Using an interface means the glyphs do not all need a common base type, using a common base type means you can implement common behaviour in that base type and avoid some duplication.

The "serializable" base type or interface should provide the persistence layer with the means to identify the glyph type by a unique (string) ID, the means to iterate over properties to be persisted / loaded; and the means to instantiate a glyph polymorfically (virtual constructors and meta classes in Delphi speak).

Getting the glyph type id and iterating over the properties to be persisted should be enough for saving instances.

Iterating over properties should be simple and straightforward, but if you want to "design patternize" this you could consider using a Visitor. Which might make life a lot simpler when composed and aggregate glyph's (Grouping in drawing applications) get into the picture, no pun intended :-). With regard to that, you could also consider having a look at the Composite pattern, though that may be overkill for what you have been asked to do.
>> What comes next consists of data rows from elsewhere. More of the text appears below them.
import Summits.BirchSwinnertonDyer.BirchSwinnertonDyer.Theorems.EisensteinPrimesBSDpOnCellCTelescopeBranchIsogenyOfIntertwiner
import Summits.BirchSwinnertonDyer.BirchSwinnertonDyer.Theorems.EisensteinPrimesBSDpOnCellCTelescopeBranchIntegralIntertwiner
import Literature.NumberTheory.EllipticCurves.PrimaryTorsionGaloisRep
import Literature.NumberTheory.EllipticCurves.TateModule
import Mathlib.LinearAlgebra.Matrix.ToLin
import HarnessLib

/-!
# [telescope — width x2-p2 g23, 2026-08-30] THE `X = 0` COLUMN UP TO ADAPTER-T: rational CONJUGACY (over ℚ_p) of the reduction `ρ mod X` to a framed
# ℤ_p-representation `M₂` realised on a target `T` by a bijective equivariant `t : (ℚ_p/ℤ_p)ⁿ → T` ⟹ the ISOGENY `e₀ : (ℚ_p/ℤ_p)ⁿ → T` intertwining
# `ρ mod X` with the target action (finite kernel and cokernel) — with `T = E(ℚ̄)[p^∞]`, `M₂ = [T_pE]_b`, `t` = ADAPTER-T (ideator g42) this is T-GAL's
# (G-fib₀) ⟹ the ℚ-level `X = 0` clause of leaf N1♭
# Crux 4 `BSDpOnCellC` (stmt-BirchSwinnertonDyer-19034), line «telescope», leaf N1 (`--supports`, helper; closes nothing)

WHY: symmetric to #9 `TelescopeBranchMemberIsogenyOfConj` (member column). T-GAL (ideator g41, `Cruxes/BSDpOnCellC/T-GAL-FACTTEXT.md` §3a) states
(G-fib₀) as `((ρ σ).map constantCoeff).map coe = P · [T_pE σ]_b · P⁻¹` over `ℚ_p` for a ℤ_p-basis `b` of `W.tateModule p`. The pieces: ideator g41's H2
`TelescopeBranchIntegralIntertwiner.exists_integral_intertwiner` (⟹ integral `Q, Q'`, `p^c`), this seat's #4 (⟹ isogeny of `(ℚ_p/ℤ_p)ⁿ` intertwining
`M₁` with `M₂`), and ADAPTER-T (g42, announced 09:07:48Z: `t_b : (Fin 2 → QpModZp p) → E(ℚ̄)[p^∞]` bijective, ℤ_p-linear, `[T_pE]_b ↦ σ •`). This file
composes the first two with ANY such target adapter `t` (hypothesis), so that when ADAPTER-T lands the ℚ-level `X = 0` clause `hfd₀` of #7
`TelescopeBranchLatticeRestrict.branchLattice_conclusion_of_framed_rat` follows by one application (`exists_fd0_isogeny_of_conj_of_adapter`).

CONTENT (namespace `…Theorems.TelescopeBranchCurveIsogenyOfConj`; THEOREMS ONLY): **`exists_isogeny_of_conj_of_adapter`** (generic `G`, target `T`
with ℤ_p-scalars and an action `act`) and **`exists_fd0_isogeny_of_conj_of_adapter`** (T-GAL (G-fib₀) currency: `ρ : FramedGaloisRep ℚ ℤ_p⟦X⟧ n`,
`b : Module.Basis (Fin n) ℤ_[p] (W.tateModule p)`, `P : GL (Fin n) ℚ_[p]`, target `PrimaryTorsion W.geomPoints p` with `W.primaryTorsionGaloisRep p`).

HONEST FRAMING: composition only; ADAPTER-T is a HYPOTHESIS here, not proved; constructs no Galois representation; closes no registered stub, no crux,
no summit statement; BSD is proved for no curve by this file. No named fact, no definition, no instance, no `sorry`.
References (shape only): [cite: Hida1986, Thm. 2.1 (2.2c)] [cite: Greenberg1989, §1 p. 98]
-/

set_option autoImplicit false
set_option linter.dupNamespace false

noncomputable section

open scoped Classical MatrixGroups
open Finset
open Literature.NumberTheory.EllipticCurves Literature.NumberTheory.GaloisRepresentations Literature.NumberTheory.IwasawaTheory
  Summit.BirchSwinnertonDyer.BirchSwinnertonDyer.Theorems.TelescopeBranchIsogenyOfIntertwiner

namespace Summit.BirchSwinnertonDyer.BirchSwinnertonDyer.Theorems.TelescopeBranchCurveIsogenyOfConj

universe u v

variable {p : ℕ} [Fact p.Prime] {n : ℕ}

/-- **Rational conjugacy + a bijective equivariant target adapter ⟹ isogeny into the target.** If ℤ_p-matrices `M₁ g` are conjugate over `ℚ_p` to
`M₂ g` (`M₁ g = P M₂ g P⁻¹`) and `t : (ℚ_p/ℤ_p)ⁿ → T` is additive, ℤ_p-linear, bijective, with `t (M₂ g · v) = act g (t v)`, then there is
`e : (ℚ_p/ℤ_p)ⁿ → T`, ℤ_p-linear, with `e (M₁ g · v) = act g (e v)`, finite kernel and finite cokernel (`e := t ∘ e_{Q'}`, `Q' M₁ = M₂ Q'`).
[cite: Hida1986, Thm. 2.1 (2.2c)] [cite: Greenberg1989, §1 p. 98] -/
theorem exists_isogeny_of_conj_of_adapter {G : Type u} (M₁ M₂ : G → Matrix (Fin n) (Fin n) ℤ_[p]) (P : GL (Fin n) ℚ_[p])
    (h : ∀ g, (M₁ g).map ((↑) : ℤ_[p] → ℚ_[p]) =
      (P : Matrix (Fin n) (Fin n) ℚ_[p]) * (M₂ g).map ((↑) : ℤ_[p] → ℚ_[p]) * ((P⁻¹ : GL (Fin n) ℚ_[p]) : Matrix (Fin n) (Fin n) ℚ_[p]))
    {T : Type v} [AddCommGroup T] [Module ℤ_[p] T] (act : G → T → T) (t : (Fin n → QpModZp p) →+ T)
    (htlin : ∀ (c : ℤ_[p]) (v : Fin n → QpModZp p), t (c • v) = c • t v) (htinj : Function.Injective t) (htsurj : Function.Surjective t)
    (hteq : ∀ (g : G) (v : Fin n → QpModZp p), t (fun i ↦ ∑ j, M₂ g i j • v j) = act g (t v)) :
    ∃ e : (Fin n → QpModZp p) →+ T,
      (∀ (c : ℤ_[p]) (v : Fin n → QpModZp p), e (c • v) = c • e v) ∧
      (∀ (g : G) (v : Fin n → QpModZp p), e (fun i ↦ ∑ j, M₁ g i j • v j) = act g (e v)) ∧
      Finite e.ker ∧ Finite (T ⧸ e.range) := by
  obtain ⟨Q, Q', c, hQQ', hQ'Q, hint⟩ := TelescopeBranchIntegralIntertwiner.exists_integral_intertwiner M₁ M₂ P h
  obtain ⟨e₁, he₁, he₁lin, he₁ker, he₁surj⟩ := exists_isogeny_of_intertwiner (p := p) Q' Q hQ'Q hQQ'
  have he₁eq : ∀ (g : G) (v : Fin n → QpModZp p), e₁ (fun i ↦ ∑ j, M₁ g i j • v j) = fun i ↦ ∑ j, M₂ g i j • e₁ v j :=
    mulVec_intertwines M₂ M₁ Q' (fun g ↦ ((hint g).2).symm) e₁ he₁
  refine ⟨t.comp e₁, fun c v ↦ ?_, fun g v ↦ ?_, finite_ker_comp_of_injective e₁ t he₁ker htinj, ?_⟩
  · rw [AddMonoidHom.comp_apply, AddMonoidHom.comp_apply, he₁lin, htlin]
  · rw [AddMonoidHom.comp_apply, AddMonoidHom.comp_apply, he₁eq, hteq]
  · have hs : Function.Surjective (t.comp e₁) := htsurj.comp he₁surj
    rw [AddMonoidHom.range_eq_top.mpr hs]
    infer_instance

/-- **The ℚ-level `X = 0` clause of leaf N1♭ from T-GAL's (G-fib₀), MODULO ADAPTER-T.** For a framed `ρ : Γ_ℚ →ₜ* GL_n(ℤ_p⟦X⟧)`, a ℤ_p-basis `b` of the Tate
module `W.tateModule p` and `P ∈ GL_n(ℚ_p)` with `((ρ σ).map constantCoeff) = P [T_p σ]_b P⁻¹` over `ℚ_p` (T-GAL (G-fib₀), token shape), and a target
adapter `t : (Fin n → QpModZp p) →+ E(ℚ̄)[p^∞]` (ℤ_p-linear, bijective, `t ([T_p σ]_b · v) = σ • t v` — ideator g42's ADAPTER-T): THERE IS the isogeny
`e₀` with `e₀ (fun i ↦ Σ_j constantCoeff ((ρ σ)ᵢⱼ) • v j) = W.primaryTorsionGaloisRep p σ (e₀ v)`, finite kernel and cokernel — the hypothesis `hfd₀` of
`TelescopeBranchLatticeRestrict.branchLattice_conclusion_of_framed_rat`. [cite: Hida1986, Thm. 2.1 (2.2c)] -/
theorem exists_fd0_isogeny_of_conj_of_adapter {F : Type} [Field F] [NumberField F] (W : WeierstrassCurve F) [TopologicalSpace (PowerSeries ℤ_[p])]
    (ρ : FramedGaloisRep F (PowerSeries ℤ_[p]) n) (b : Module.Basis (Fin n) ℤ_[p] (W.tateModule p)) (P : GL (Fin n) ℚ_[p])
    (h : ∀ σ : Field.absoluteGaloisGroup F,
      (((ρ σ : GL (Fin n) (PowerSeries ℤ_[p])) : Matrix (Fin n) (Fin n) (PowerSeries ℤ_[p])).map
          (fun G : PowerSeries ℤ_[p] => ((PowerSeries.constantCoeff G : ℤ_[p]) : ℚ_[p]))) =
        (P : Matrix (Fin n) (Fin n) ℚ_[p]) * (LinearMap.toMatrix b b (W.galoisRepTate p σ)).map ((↑) : ℤ_[p] → ℚ_[p]) *
          ((P⁻¹ : GL (Fin n) ℚ_[p]) : Matrix (Fin n) (Fin n) ℚ_[p]))
    (t : (Fin n → QpModZp p) →+ PrimaryTorsion W.geomPoints p)
    (htlin : ∀ (c : ℤ_[p]) (v : Fin n → QpModZp p), t (c • v) = c • t v) (htinj : Function.Injective t) (htsurj : Function.Surjective t)
    (hteq : ∀ (σ : Field.absoluteGaloisGroup F) (v : Fin n → QpModZp p),
      t (fun i ↦ ∑ j, (LinearMap.toMatrix b b (W.galoisRepTate p σ)) i j • v j) = W.primaryTorsionGaloisRep p σ (t v)) :
    ∃ e₀ : (Fin n → QpModZp p) →+ PrimaryTorsion W.geomPoints p,
      (∀ (c : ℤ_[p]) (v : Fin n → QpModZp p), e₀ (c • v) = c • e₀ v) ∧
      (∀ (σ : Field.absoluteGaloisGroup F) (v : Fin n → QpModZp p),
        e₀ (fun i ↦ ∑ j, PowerSeries.constantCoeff
          (((ρ σ : GL (Fin n) (PowerSeries ℤ_[p])) : Matrix (Fin n) (Fin n) (PowerSeries ℤ_[p])) i j) • v j) =
          W.primaryTorsionGaloisRep p σ (e₀ v)) ∧
      Finite e₀.ker ∧ Finite (PrimaryTorsion W.geomPoints p ⧸ e₀.range) := by
  have h' : ∀ σ : Field.absoluteGaloisGroup F,
      (((ρ σ : GL (Fin n) (PowerSeries ℤ_[p])) : Matrix (Fin n) (Fin n) (PowerSeries ℤ_[p])).map
          (PowerSeries.constantCoeff (R := ℤ_[p]))).map ((↑) : ℤ_[p] → ℚ_[p]) =
        (P : Matrix (Fin n) (Fin n) ℚ_[p]) * (LinearMap.toMatrix b b (W.galoisRepTate p σ)).map ((↑) : ℤ_[p] → ℚ_[p]) *
          ((P⁻¹ : GL (Fin n) ℚ_[p]) : Matrix (Fin n) (Fin n) ℚ_[p]) := fun σ ↦ by
    rw [Matrix.map_map]; exact h σ
  obtain ⟨e₀, hlin, heq, hker, hcoker⟩ := exists_isogeny_of_conj_of_adapter
    (fun σ ↦ ((ρ σ : GL (Fin n) (PowerSeries ℤ_[p])) : Matrix (Fin n) (Fin n) (PowerSeries ℤ_[p])).map (PowerSeries.constantCoeff (R := ℤ_[p])))
    (fun σ ↦ LinearMap.toMatrix b b (W.galoisRepTate p σ)) P h' (fun σ a ↦ W.primaryTorsionGaloisRep p σ a) t htlin htinj htsurj hteq
  exact ⟨e₀, hlin, fun σ v ↦ heq σ v, hker, hcoker⟩

end Summit.BirchSwinnertonDyer.BirchSwinnertonDyer.Theorems.TelescopeBranchCurveIsogenyOfConj

end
To load glyphs from a persistent store, you will need a registry somewhere where glyph types are linked with a unique name (string) so the persistence layer can look up the type to instantiate from a string in the persisted information. Each glyph type will need to register itself in the registry so it can be found and instantiated by the persistence layer. Look up Factory Method and Abstract Factory pattern for more information on this.

Marjan Venema
I ended up going in a different direction, but this indeed helped a lot. Excellent post, and thank you!